▸ **PROMPT**: The expected answer is the data below, retyped exactly.

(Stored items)
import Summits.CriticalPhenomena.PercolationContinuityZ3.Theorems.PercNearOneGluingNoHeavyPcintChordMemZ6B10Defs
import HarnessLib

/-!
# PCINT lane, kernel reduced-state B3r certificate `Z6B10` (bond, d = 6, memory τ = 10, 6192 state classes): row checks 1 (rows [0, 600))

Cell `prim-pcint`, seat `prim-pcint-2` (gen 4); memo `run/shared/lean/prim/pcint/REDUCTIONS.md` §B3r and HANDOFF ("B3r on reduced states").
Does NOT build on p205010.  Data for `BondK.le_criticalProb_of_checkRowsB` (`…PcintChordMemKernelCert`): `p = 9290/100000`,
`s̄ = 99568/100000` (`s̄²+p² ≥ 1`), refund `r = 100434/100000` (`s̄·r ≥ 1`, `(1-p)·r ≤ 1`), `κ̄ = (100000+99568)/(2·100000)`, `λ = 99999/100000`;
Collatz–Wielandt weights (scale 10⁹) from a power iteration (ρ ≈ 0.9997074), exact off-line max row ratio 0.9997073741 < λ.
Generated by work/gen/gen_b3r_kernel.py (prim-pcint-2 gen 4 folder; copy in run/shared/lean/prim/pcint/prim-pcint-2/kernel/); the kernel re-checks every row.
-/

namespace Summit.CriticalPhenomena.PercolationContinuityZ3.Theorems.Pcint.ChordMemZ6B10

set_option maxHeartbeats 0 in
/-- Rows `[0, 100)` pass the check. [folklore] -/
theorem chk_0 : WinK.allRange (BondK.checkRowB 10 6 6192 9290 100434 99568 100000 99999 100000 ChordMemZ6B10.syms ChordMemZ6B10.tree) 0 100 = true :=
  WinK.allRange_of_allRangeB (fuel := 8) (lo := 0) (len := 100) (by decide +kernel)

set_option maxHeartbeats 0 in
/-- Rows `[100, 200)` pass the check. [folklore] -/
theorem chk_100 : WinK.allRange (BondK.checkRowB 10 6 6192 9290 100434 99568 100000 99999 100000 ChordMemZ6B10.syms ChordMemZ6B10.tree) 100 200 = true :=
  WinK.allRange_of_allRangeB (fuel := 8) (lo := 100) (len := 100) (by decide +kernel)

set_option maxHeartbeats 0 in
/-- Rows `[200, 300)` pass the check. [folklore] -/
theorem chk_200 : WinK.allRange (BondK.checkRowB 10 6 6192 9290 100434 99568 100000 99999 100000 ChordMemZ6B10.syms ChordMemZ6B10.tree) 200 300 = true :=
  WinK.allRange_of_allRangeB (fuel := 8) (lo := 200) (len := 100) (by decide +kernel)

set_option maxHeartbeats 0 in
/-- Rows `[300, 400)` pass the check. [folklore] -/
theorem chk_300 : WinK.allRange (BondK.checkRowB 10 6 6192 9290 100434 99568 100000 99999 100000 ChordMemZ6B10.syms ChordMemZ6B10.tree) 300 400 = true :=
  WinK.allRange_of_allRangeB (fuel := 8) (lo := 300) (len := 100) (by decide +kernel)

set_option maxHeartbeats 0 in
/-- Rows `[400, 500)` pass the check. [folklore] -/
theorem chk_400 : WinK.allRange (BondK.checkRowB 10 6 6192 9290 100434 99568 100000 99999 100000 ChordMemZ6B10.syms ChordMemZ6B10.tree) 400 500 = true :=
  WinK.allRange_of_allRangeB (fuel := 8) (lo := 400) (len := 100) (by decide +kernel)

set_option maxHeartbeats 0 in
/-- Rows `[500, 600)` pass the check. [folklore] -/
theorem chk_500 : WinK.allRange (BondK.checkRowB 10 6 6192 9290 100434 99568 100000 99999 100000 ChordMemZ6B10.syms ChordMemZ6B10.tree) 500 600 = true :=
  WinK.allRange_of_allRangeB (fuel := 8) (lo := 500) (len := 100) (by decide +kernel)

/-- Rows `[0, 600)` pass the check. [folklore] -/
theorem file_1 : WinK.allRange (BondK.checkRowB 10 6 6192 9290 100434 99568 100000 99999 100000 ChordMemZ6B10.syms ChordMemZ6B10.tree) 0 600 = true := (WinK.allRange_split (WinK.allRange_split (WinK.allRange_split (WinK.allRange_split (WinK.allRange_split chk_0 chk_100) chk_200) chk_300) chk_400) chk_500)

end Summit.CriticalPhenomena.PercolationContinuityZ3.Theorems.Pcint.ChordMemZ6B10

▸ **OUTPUT FOR THIS TASK**:
import Summits.CriticalPhenomena.PercolationContinuityZ3.Theorems.PercNearOneGluingNoHeavyPcintChordMemZ6B10Defs
import HarnessLib

/-!
# PCINT lane, kernel reduced-state B3r certificate `Z6B10` (bond, d = 6, memory τ = 10, 6192 state classes): row checks 1 (rows [0, 600))

Cell `prim-pcint`, seat `prim-pcint-2` (gen 4); memo `run/shared/lean/prim/pcint/REDUCTIONS.md` §B3r and HANDOFF ("B3r on reduced states").
Does NOT build on p205010.  Data for `BondK.le_criticalProb_of_checkRowsB` (`…PcintChordMemKernelCert`): `p = 9290/100000`,
`s̄ = 99568/100000` (`s̄²+p² ≥ 1`), refund `r = 100434/100000` (`s̄·r ≥ 1`, `(1-p)·r ≤ 1`), `κ̄ = (100000+99568)/(2·100000)`, `λ = 99999/100000`;
Collatz–Wielandt weights (scale 10⁹) from a power iteration (ρ ≈ 0.9997074), exact off-line max row ratio 0.9997073741 < λ.
Generated by work/gen/gen_b3r_kernel.py (prim-pcint-2 gen 4 folder; copy in run/shared/lean/prim/pcint/prim-pcint-2/kernel/); the kernel re-checks every row.
-/

namespace Summit.CriticalPhenomena.PercolationContinuityZ3.Theorems.Pcint.ChordMemZ6B10

set_option maxHeartbeats 0 in
/-- Rows `[0, 100)` pass the check. [folklore] -/
theorem chk_0 : WinK.allRange (BondK.checkRowB 10 6 6192 9290 100434 99568 100000 99999 100000 ChordMemZ6B10.syms ChordMemZ6B10.tree) 0 100 = true :=
  WinK.allRange_of_allRangeB (fuel := 8) (lo := 0) (len := 100) (by decide +kernel)

set_option maxHeartbeats 0 in
/-- Rows `[100, 200)` pass the check. [folklore] -/
theorem chk_100 : WinK.allRange (BondK.checkRowB 10 6 6192 9290 100434 99568 100000 99999 100000 ChordMemZ6B10.syms ChordMemZ6B10.tree) 100 200 = true :=
  WinK.allRange_of_allRangeB (fuel := 8) (lo := 100) (len := 100) (by decide +kernel)

set_option maxHeartbeats 0 in
/-- Rows `[200, 300)` pass the check. [folklore] -/
theorem chk_200 : WinK.allRange (BondK.checkRowB 10 6 6192 9290 100434 99568 100000 99999 100000 ChordMemZ6B10.syms ChordMemZ6B10.tree) 200 300 = true :=
  WinK.allRange_of_allRangeB (fuel := 8) (lo := 200) (len := 100) (by decide +kernel)

set_option maxHeartbeats 0 in
/-- Rows `[300, 400)` pass the check. [folklore] -/
theorem chk_300 : WinK.allRange (BondK.checkRowB 10 6 6192 9290 100434 99568 100000 99999 100000 ChordMemZ6B10.syms ChordMemZ6B10.tree) 300 400 = true :=
  WinK.allRange_of_allRangeB (fuel := 8) (lo := 300) (len := 100) (by decide +kernel)

set_option maxHeartbeats 0 in
/-- Rows `[400, 500)` pass the check. [folklore] -/
theorem chk_400 : WinK.allRange (BondK.checkRowB 10 6 6192 9290 100434 99568 100000 99999 100000 ChordMemZ6B10.syms ChordMemZ6B10.tree) 400 500 = true :=
  WinK.allRange_of_allRangeB (fuel := 8) (lo := 400) (len := 100) (by decide +kernel)

set_option maxHeartbeats 0 in
/-- Rows `[500, 600)` pass the check. [folklore] -/
theorem chk_500 : WinK.allRange (BondK.checkRowB 10 6 6192 9290 100434 99568 100000 99999 100000 ChordMemZ6B10.syms ChordMemZ6B10.tree) 500 600 = true :=
  WinK.allRange_of_allRangeB (fuel := 8) (lo := 500) (len := 100) (by decide +kernel)

/-- Rows `[0, 600)` pass the check. [folklore] -/
theorem file_1 : WinK.allRange (BondK.checkRowB 10 6 6192 9290 100434 99568 100000 99999 100000 ChordMemZ6B10.syms ChordMemZ6B10.tree) 0 600 = true := (WinK.allRange_split (WinK.allRange_split (WinK.allRange_split (WinK.allRange_split (WinK.allRange_split chk_0 chk_100) chk_200) chk_300) chk_400) chk_500)

end Summit.CriticalPhenomena.PercolationContinuityZ3.Theorems.Pcint.ChordMemZ6B10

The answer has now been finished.